Isles apart in Darwin

Darwin in Australia is a galaxy of experiences

Bathurst Island

I can never say Darwin and not think of a whole galaxy of experiences. The capital city of Australia’s Northern Territory, besides being a vibrant place to spend a few days, is a gateway to a whole host of magical lands: Kakadu National Park, famed for the Ubbir Aboriginal Rock Art Sites and Litchfield National Park, studded with gregarious waterfalls and industriously-built termite mounds, for starters. But while travellers arrive in droves for the landscape, a lesser number are interested in the lives of the people who live here.

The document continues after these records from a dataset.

open scoped InnerProductSpace ComplexConjugate BigOperators

namespace Literature.MathematicalPhysics.QuantumFieldTheory.Balaban1983to89.B9Eq3152ThirdWordPiTwoBackgroundGradLetterOfOmegaHolder

open B4Sect5Torus (TSite tdist tdist_nonneg tdist_triangle tdist_symm)
open B4TorusKernel.MultiPeriod (circAbs)
open B9SectCLatticeCarrier (Bond bpos btgt shift unshift)
open B9Eq311L2Pairing (WL2)
open B9Eq319QprimeTorus (blockCoord)
open B7Prop1Explicit (U1 Wcx boxVec)
open B11Eq103H1Complex (SiteL2K BondL2K covDerivL2K covDivL2K covLaplaceSiteK G1LatticeK equiv_covDerivL2K)
open B9Eq33CovDerivVector (covGrad covGrad_eq_covDeriv_comp shiftEquiv)
open B9Eq310DeltaPrime (plaqHolU)
open B9Eq310HessianOperator (adTransportW)
open B9Eq310HessianHermitian (adTransportW_adjoint)
open B9Eq315QTorus (perCfg cornerSite)
open B9Eq315QTower (towerP towerP_apply UlevOf)
open B9Eq315QTowerFlat (perCfg_UlevOf_one_mem_U1 norm_Wcx_UlevOf_one_sub_one_le)
open B9Eq316TowerFlatIsOneStep (towerP_eq_fineP_pow siteCast)
open B9Eq326OperatorTower (QkW laplaceAk G1k RofUk QkW_surjective)
open B9Eq324DeltaPrimeATower (laplacePrimeAk GpOfUk)
open B9Eq3119DeltaPiTower (laplaceAkPi)
open B9Eq3119DeltaPiTowerFlat (laplaceAkPi_one_pos_iff letters_laplaceAkPi_one)
open B9Eq342CoshWeightSite (weight_site_centre weight_site_pos)
open B9Eq342GreenPrimeSupBoundDecayCosh (rate_explicit)
open B9Eq342GreenPrimeTowerSupBoundDecayCosh (exp_bigBlockDist_le_weight_site)
open B9Eq342CovariantResolventAdjointRowLetters (rePos_covLaplaceSiteK_add)
open B9Eq325GreenPrimeOnProjRange (covLaplaceSiteK_GpOfUk_RofUk)
open B9Eq3152GtildeThirdWordTwoSided (thirdWord_G1LatticeKPi_eq)
open B9Eq3152ThirdWordGradRowOfHessianRows (norm_plaqU_sub_one_le_of_plaqHolU)
open B9Eq344CovariantHessianRowTower (exists_hessRow_of_laplace_eq)
open B9Eq344CovariantHessianTwoBackgroundRowTower (exists_flatGradRow_hessSlice_sub_flat)
open B9Eq3152StoreyHClosedOnModel (rows_RkGpDstar_GpOfUk_hold)
open B9Eq3152RkGpDstarPiTwoBackgroundLetterTower (exists_letter_RkGpDstar_sub_flat)
open B9Eq3152ThirdWordPiTwoBackgroundLetterTower (exists_letter_thirdWordPi_sub_flat)
open B9Eq33CovDerivLocalLetterTower (tdist_bigBlock_bpos_btgt_le_one)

A loss perhaps, because the Tiwi people, one of Australia’s indigenous groups that have occupied these islands for centuries, have much to share with those that visit. In pursuit of an encounter, I head to Darwin’s Cullen Bay Terminal. From here, high-speed Sea Link catamarans leave for Bathurst Island daily. The water gently rocks me into island time and as we dock two-and-a-half hours later, I’m ready to experience a life that’s not dominated by the clock.

Back in time

Ben, my local guide, leads me off the beach and in the direction of the town centre of Wurrumiyanga (an area that doesn’t require a permit to visit), with welcoming cheer. He goes into a quick history of the influence of the Europeans, who made early contact with the Tiwi people in 1705. About 119 years later, the British established a settlement here. Nguiu Church, the first stop on our trail, is an outcome of this colonial engagement. You don’t have to be remotely religious to note the cultural interaction immediately apparent inside this timber-frame building. These portals have on their walls biblical stories and themes represented in striking, yet entirely Tiwi imagery.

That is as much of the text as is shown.